My amendment was voted down without discussion, then Mr. Reed's substitute was rejected and Mr. Springer's bill defeated. Immediately after the defeat of the gold bond proposition the President entered into the Rothschild-Morgan contract and notified Congress in a special message that he had made the contract and at the same time called attention to the fact that he had reserved the right to substitute gold bonds at a lower rate of interest, and asked authority for the issue of such bonds. The Ways and Means Committee reported a bill granting to the President the authority for which he asked. To me fell the honor of preparing a minority report against this bill. Hon. Justin R. Whiting joined in the report; the other members of the minority explaining their positions upon the floor in the course of the debate. I give below the minority report and also a copy of the contract which gave rise to the discussion:

The Minority Report.

Owing to the limited time allowed for preparing a report (it being necessary to file the report within a few hours after the bill was agreed upon) the undersigned dissenting members of the committee are precluded from presenting their views with that elaboration which the importance of the subject would otherwise justify; but they beg to state briefly the most important reason which leads them to disapprove of the measure recommended by the majority of the committee.

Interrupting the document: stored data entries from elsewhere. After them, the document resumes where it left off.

import Summits.CriticalPhenomena.CardyFormulaZ2.Theses.CardyBoundaryCoulombGas
import Summits.CriticalPhenomena.CardyFormulaZ2.Theorems.StripClusterRates.Negative.KacFromAboveFalse
import Literature.Probability.LatticeModels.RowStatePlanar
import Literature.Probability.Percolation.LatticeSymmetry
import Summits.CriticalPhenomena.CardyFormulaZ2.Theorems.CardyBoundaryCoulombGasStripClusterRatesStubOneClusterDictionary
import Summits.CriticalPhenomena.CardyFormulaZ2.Theorems.CardyBoundaryCoulombGasStripClusterRatesStubPlanarReachable
import Summits.CriticalPhenomena.CardyFormulaZ2.Theorems.CardyBoundaryCoulombGasStripClusterRatesStubOneClusterSpectral
import Summits.CriticalPhenomena.CardyFormulaZ2.Theorems.CardyBoundaryCoulombGasStripClusterRatesStubTwoClusterDictionary
import Summits.CriticalPhenomena.CardyFormulaZ2.Theorems.CardyBoundaryCoulombGasStripClusterRatesStubRelaxationUpper
import Summits.CriticalPhenomena.CardyFormulaZ2.Theorems.CardyBoundaryCoulombGasStripClusterRatesStubRelaxationLower
import Summits.CriticalPhenomena.CardyFormulaZ2.Theorems.CardyBoundaryCoulombGasStripClusterRatesReduction
import Summits.CriticalPhenomena.CardyFormulaZ2.Theorems.CardyBoundaryCoulombGasStripClusterRatesStubBetheGroundExists
import Summits.CriticalPhenomena.CardyFormulaZ2.Theorems.CardyBoundaryCoulombGasStripClusterRatesBetheKernelToolkit
import Summits.CriticalPhenomena.CardyFormulaZ2.Theorems.CardyBoundaryCoulombGasStripClusterRatesModulusUnique
import Summits.CriticalPhenomena.CardyFormulaZ2.Theorems.CardyBoundaryCoulombGasStripClusterRatesRelaxIsBetheWidthOne
import Summits.CriticalPhenomena.CardyFormulaZ2.Theorems.CardyBoundaryCoulombGasStripClusterRatesBetheKernelPartialFraction
import Summits.CriticalPhenomena.CardyFormulaZ2.Theorems.CardyBoundaryCoulombGasStripClusterRatesLorentzPairPosSemidef
import Summits.CriticalPhenomena.CardyFormulaZ2.Theorems.CardyBoundaryCoulombGasStripClusterRatesBetheKernelPosSemidef
import Summits.CriticalPhenomena.CardyFormulaZ2.Theorems.CardyBoundaryCoulombGasStripClusterRatesBetheMapInjOn
import Summits.CriticalPhenomena.CardyFormulaZ2.Theorems.CardyBoundaryCoulombGasStripClusterRatesBetheGapLower
import Summits.CriticalPhenomena.CardyFormulaZ2.Theorems.CardyBoundaryCoulombGasStripClusterRatesBetheGapUpperLocal
import Summits.CriticalPhenomena.CardyFormulaZ2.Theorems.CardyBoundaryCoulombGasStripClusterRatesBetheKernelIntegral
import Summits.CriticalPhenomena.CardyFormulaZ2.Theorems.CardyBoundaryCoulombGasStripClusterRatesBetheMomentumSecant
import Summits.CriticalPhenomena.CardyFormulaZ2.Theorems.CardyBoundaryCoulombGasStripClusterRatesBetheEscapingIndex
import Summits.CriticalPhenomena.CardyFormulaZ2.Theorems.CardyBoundaryCoulombGasStripClusterRatesBetheKernelConvBound
import Summits.CriticalPhenomena.CardyFormulaZ2.Theorems.CardyBoundaryCoulombGasStripClusterRatesStubSandwichUpper
import Summits.CriticalPhenomena.CardyFormulaZ2.Theorems.CardyBoundaryCoulombGasStripClusterRatesStubLamRLog
import Summits.CriticalPhenomena.CardyFormulaZ2.Theorems.CardyBoundaryCoulombGasStripClusterRatesStubCardyLog
import Summits.CriticalPhenomena.CardyFormulaZ2.Theorems.CardyBoundaryCoulombGasStripClusterRatesStubComposeOne
import Summits.CriticalPhenomena.CardyFormulaZ2.Theorems.CardyBoundaryCoulombGasStripClusterRatesEscapeOfPositiveVector
import Summits.CriticalPhenomena.CardyFormulaZ2.Theorems.CardyBoundaryCoulombGasStripClusterRatesBetheReduction
import Summits.CriticalPhenomena.CardyFormulaZ2.Theorems.CardyBoundaryCoulombGasStripClusterRatesRectBoxMesh
import Summits.CriticalPhenomena.CardyFormulaZ2.Theorems.CardyBoundaryCoulombGasStripClusterRatesRectCardyOneArcs
import Summits.CriticalPhenomena.CardyFormulaZ2.Theorems.CardyBoundaryCoulombGasStripClusterRatesRectBoxExists
import Summits.CriticalPhenomena.CardyFormulaZ2.Theorems.CardyBoundaryCoulombGasStripClusterRatesRectBoxDictionary
import Summits.CriticalPhenomena.CardyFormulaZ2.Theorems.CardyBoundaryCoulombGasStripClusterRatesRectCardyOneOfParts
import Summits.CriticalPhenomena.CardyFormulaZ2.Theorems.CardyBoundaryCoulombGasStripClusterRatesRectCardyOneOfRectilinearCardy
import Summits.CriticalPhenomena.CardyFormulaZ2.Theorems.CardyBoundaryCoulombGasStripClusterRatesTwoClusterKacIffKacTwo
import Summits.CriticalPhenomena.CardyFormulaZ2.Theorems.CardyBoundaryCoulombGasStripClusterRatesOfRectilinearCardy
import Summits.CriticalPhenomena.CardyFormulaZ2.Theorems.CardyBoundaryCoulombGasStripClusterRatesOfCardyFormulaZ2
import Summits.CriticalPhenomena.CardyFormulaZ2.Theorems.CardyBoundaryCoulombGasStripClusterRatesOfCardyRectangle
import Summits.CriticalPhenomena.CardyFormulaZ2.Theorems.CardyBoundaryCoulombGasStripClusterRatesTwoClusterUpperWindow
import Summits.CriticalPhenomena.CardyFormulaZ2.Theorems.CardyBoundaryCoulombGasStripClusterRatesTwoClusterCardyOrderLiminf
import Summits.CriticalPhenomena.CardyFormulaZ2.Theorems.CardyBoundaryCoulombGasStripClusterRatesTwoClusterLowerWindow
import Summits.CriticalPhenomena.CardyFormulaZ2.Theorems.CardyBoundaryCoulombGasStripClusterRatesTwoClusterQuasiMultTransfer
import Summits.CriticalPhenomena.CardyFormulaZ2.Theorems.CardyBoundaryCoulombGasStripClusterRatesTwoClusterMonotone
import Literature.Probability.Percolation.RSW
import Summits.CriticalPhenomena.CardyFormulaZ2.Theorems.CardyBoundaryCoulombGasStripClusterRatesCgTwoCluster
import Summits.CriticalPhenomena.CardyFormulaZ2.Theorems.CardyBoundaryCoulombGasStripClusterRatesCgGluePlus
import Summits.CriticalPhenomena.CardyFormulaZ2.Theorems.CardyBoundaryCoulombGasStripClusterRatesCgGlueMinus
import Summits.CriticalPhenomena.CardyFormulaZ2.Theorems.CardyBoundaryCoulombGasStripClusterRatesCgGlueIndep
import Summits.CriticalPhenomena.CardyFormulaZ2.Theorems.CardyBoundaryCoulombGasStripClusterRatesCgRate
import Summits.CriticalPhenomena.CardyFormulaZ2.Theorems.CardyBoundaryCoulombGasStripClusterRatesCgGlueLocal
import Summits.CriticalPhenomena.CardyFormulaZ2.Theorems.CardyBoundaryCoulombGasStripClusterRatesConfinedGlueTransfer
import Summits.CriticalPhenomena.CardyFormulaZ2.Theorems.CardyBoundaryCoulombGasStripClusterRatesKacOneOfCardyOrderOne
import Summits.CriticalPhenomena.CardyFormulaZ2.Theorems.CardyBoundaryCoulombGasStripClusterRatesCardyOrderOneOfKacOne
import Summits.CriticalPhenomena.CardyFormulaZ2.Theorems.CardyBoundaryCoulombGasStripClusterRatesCardyOrderOneOfRectCardyOne
import Summits.CriticalPhenomena.CardyFormulaZ2.Theorems.CardyBoundaryCoulombGasStripClusterRatesCardyOrderTwoLowerOfKacTwo
import Summits.CriticalPhenomena.CardyFormulaZ2.Theorems.CardyBoundaryCoulombGasStripClusterRatesCardyOrderTransfer
import Summits.CriticalPhenomena.CardyFormulaZ2.Theorems.CardyBoundaryCoulombGasStripClusterRatesDockingOrder
import Summits.CriticalPhenomena.CardyFormulaZ2.Theorems.CardyBoundaryCoulombGasStripClusterRatesDockingSeparator
import Summits.CriticalPhenomena.CardyFormulaZ2.Theorems.CardyBoundaryCoulombGasStripClusterRatesConfinedOfDockedAux
import Summits.CriticalPhenomena.CardyFormulaZ2.Theorems.CardyBoundaryCoulombGasStripClusterRatesConfinedOfDocked
import Summits.CriticalPhenomena.CardyFormulaZ2.Theorems.CardyBoundaryCoulombGasStripClusterRatesConfinedOfPlain
import Summits.CriticalPhenomena.CardyFormulaZ2.Theorems.CardyBoundaryCoulombGasStripClusterRatesRateConfined
import Summits.CriticalPhenomena.CardyFormulaZ2.Theorems.CardyBoundaryCoulombGasStripClusterRatesConfinedUpperOfKacTwo
import Summits.CriticalPhenomena.CardyFormulaZ2.Theorems.CardyBoundaryCoulombGasStripClusterRatesConfinedBandLower
import Summits.CriticalPhenomena.CardyFormulaZ2.Theorems.CardyBoundaryCoulombGasStripClusterRatesConfinedAprioriLower
import Summits.CriticalPhenomena.CardyFormulaZ2.Theorems.CardyBoundaryCoulombGasStripClusterRatesQuasiMultOfSep
import Summits.CriticalPhenomena.CardyFormulaZ2.Theorems.CardyBoundaryCoulombGasStripClusterRatesUniformUpperOfSep
import Summits.CriticalPhenomena.CardyFormulaZ2.Theorems.CardyBoundaryCoulombGasStripClusterRatesPlainUpperOfUniformKacTwo
import Summits.CriticalPhenomena.CardyFormulaZ2.Theorems.CardyBoundaryCoulombGasStripClusterRatesConfinedLowerOfSepKacTwo
import Summits.CriticalPhenomena.CardyFormulaZ2.Theorems.CardyBoundaryCoulombGasStripClusterRatesKacTwoOfSepPlain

First. The issue of bonds of any kind is only needed to replenish the gold reserve; and the gold reserve only needs replenishing because the Secretary of the Treasury redeems United States notes and Treasury notes in the kind of coins selected by the note holder. The note holder has no legal right to choose the coin in which the obligation shall be redeemed, but has been permitted to exercise that right by a policy inaugurated by the Treasury Department at or soon after the date of the resumption of specie payment. The opinion of the Secretary of the Treasury, Mr. Carlisle, recently given, is clear upon this point. On the 21st of January, 1895, a statement was made before the House Committee on Appropriations by Secretary Carlisle, in a printed report of which will be found the following question and answer:

"Mr. Sibley. I would like to ask you (perhaps not entirely connected with the matter under discussion) what objection there could be to having the option of redeeming either in silver or gold lie with the Treasury instead of the note holder?